From Bakken to Bakersfield ... Get Ready for The Big Fight Between Greenies and Green Dollars


The United States is blessed with an abundance of human and natural resources, combined with a self governing freedom based society.

So if that's the case, and it is, why then do we have such high unemployment and debt? Why are we in such financial trouble as individuals, cities, states and the nation as a whole?

And why aren't we energy independent?

Well, as Pogo said so well, "We have met the enemy and he is us."

The energy fight between greenies and jobs is heating up in California.

And hanging in the balance are the state of California's financial stability and its citizens prosperity. The technology based solution to both problems is sitting in plain sight.

In fact, the Monterey Shale has more oil than North Dakota but the environmentalists will fight to keep it from being developed anytime soon, if ever. The European mindset is alive and well in the Golden State. As a result, the financial situations and job conditions are similar as well.

Vast Oil Reserve May Now Be Within Reach, and Battle Heats Up has the story:

At the Midway-Sunset oil field in California, the prize lies fairly close to the surface, so the wells do not have to be very deep. The oil in the Monterey Shale is much less accessible.
"FELLOWS, Calif. — Secure in this state’s history and mythology, the venerable Midway-Sunset oil field near here keeps producing crude more than a century after Southern California’s oil boom. Many of its bobbing pump jacks are relatively short, a telltale sign of the shallowness of the wells and the ease of extracting their prize.  

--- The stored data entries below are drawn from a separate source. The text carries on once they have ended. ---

import Summits.HubbardSuperconductivity.HubbardSuperconductivity.Theorems.AnisotropyChordTransferFibre3FinSplitCellB

/-!
# Route `AnisotropyChord` / H0 rotor rung: FIN regime certificate at `L = 17` (SPLIT form) — kernel facts, part d

KERNEL FACTS (zero data): cell 4 of 11 at `L = 17`, `λ·2^60 ∈ [1995091961261938, 3578792866945833]` (non-vacuous).  The split certificate (`…Fibre3FinSplitCellB` / `…Fibre3FinSplitCell`): per non-vacuous λ-cell
three declarations — `nOK2 17 a b ν η` (`ν ≤ lo N`, `hi N ≤ η`, `N = ‖Π⁰‖²`), `sOK 17 a b σ` (`hi S ≤ σ`, `S = Σ Π⁰·C0fn`), `combOK2 17 a b σ ν η`
(cheap: positivity and `3bm + σD ≤ lo(bound)·m`) — so that no single `decide` exceeds the per-declaration work ceiling; vacuous cells
by `vacOK 17 a b` (numerator or `Δ` vacuity).  Literals from the prover's float mirror `scratch/fin_iv7.py`; assembled in `…Fibre3FinMHoleSeventeen`.
Prover seat `hubbard-h0-rotor-p3` g4; helper for stmt-HubbardSuperconductivity-23918 (piece A of rung 19089; `--supports`, helper class).
WHAT THIS IS NOT: nothing here proves superconductivity in the Hubbard model; kernel facts for ONE hypothesis (regime clause) of ONE
conditional reduction at one `L`. Tree imports only; no sorry, no `native_decide`.
-/

set_option linter.dupNamespace false
set_option autoImplicit false

namespace Summit.HubbardSuperconductivity.HubbardSuperconductivity.Theorems.AnisotropyChord.Transfer.Fibre3

namespace FinCell

set_option maxHeartbeats 400000 in
/-- kernel fact: `N` literals of cell 4 at `L = 17`. [folklore] -/
theorem cell17_4n : nOK2 17 1995091961261938 3578792866945833 25226143409076692844544 295981401410166197321728 = true := by
  decide +kernel

set_option maxHeartbeats 400000 in
/-- kernel fact: `S` literal of cell 4 at `L = 17`. [folklore] -/
theorem cell17_4s : sOK 17 1995091961261938 3578792866945833 100067867975631749121 = true := by
  decide +kernel

/-- kernel fact: the cheap combination of cell 4 at `L = 17`. [folklore] -/
theorem cell17_4c : combOK2 17 1995091961261938 3578792866945833 100067867975631749121 25226143409076692844544 295981401410166197321728 = true := by
  decide +kernel

end FinCell

end Summit.HubbardSuperconductivity.HubbardSuperconductivity.Theorems.AnisotropyChord.Transfer.Fibre3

But away from this forest of pump jacks on a flat, brown landscape, a road snakes up into nearby hills that are largely untouched — save for a handful of exploratory wells pumping oil from depths many times those of Midway-Sunset’s. These wells are tapping crude directly from what is called the Monterey Shale, which could represent the future of California’s oil industry — and a potential arena for conflict between drillers and the state’s powerful environmental interests.
At one such exploratory site, tall pump jacks stood above two active wells on a small patch of federal land. For now, the operator, Venoco, has been storing the oil in two large tanks. But construction is scheduled to start soon on pipelines, and more wells are planned.
Comprising two-thirds of the United States’s total estimated shale oil reserves and covering 1,750 square miles from Southern to Central California, the Monterey Shale could turn California into the nation’s top oil-producing state and yield the kind of riches that far smaller shale oil deposits have showered on North Dakota and Texas.
For decades, oilmen have been unable to extricate the Monterey Shale’s crude because of its complex geological formation, which makes extraction quite expensive. But as the oil industry’s technological advances succeed in unlocking oil from increasingly difficult locations, there is heady talk that California could be in store for a new oil boom.
Established companies are expanding into the Monterey Shale, while newcomers are opening offices in Bakersfield, the capital of California’s oil industry, about 40 miles east of here. With oil prices remaining high, landmen are buying up leases on federal land, sometimes bidding more than a thousand dollars an acre in auctions that used to fetch the minimum of $2. . . . 
The Monterey Shale has also galvanized California’s powerful environmental groups. They are pressing the state to strictly regulate hydraulic fracturing, or fracking, the drilling technique that has fueled the shale oil and gas boom elsewhere but has drawn opposition from many environmentalists....
Severin Borenstein, a co-director of the Energy Institute at the Haas School of Business at the University of California, Berkeley, said technological advances and the high price of oil were driving interest in the Monterey Shale, just as elsewhere.
“Everyone has known that there is shale oil not just in the Monterey Shale but also in North Dakota and Wyoming and all over the country,” he said. “Back in the ‘70s, there were discussions that there’s all this oil and all we’ve got to do is get it. Now 40 years later, the technologies have become available to actually get it in a cost-effective way.”
While oil is found less than 2,000 feet below the surface in fields like Midway-Sunset, companies must pump down to between 6,000 and 15,000 to tap shale oil in the Monterey.
Though production has been declining for years, California remains the country’s fourth-largest oil-producing state, after Texas, North Dakota and Alaska. So far, little of the crude is derived from the Monterey Shale, whose untapped deposits are estimated at 15.4 billion barrels, or more than four times the reserves of the Bakken Shale in North Dakota, according to the United States Energy Information Administration.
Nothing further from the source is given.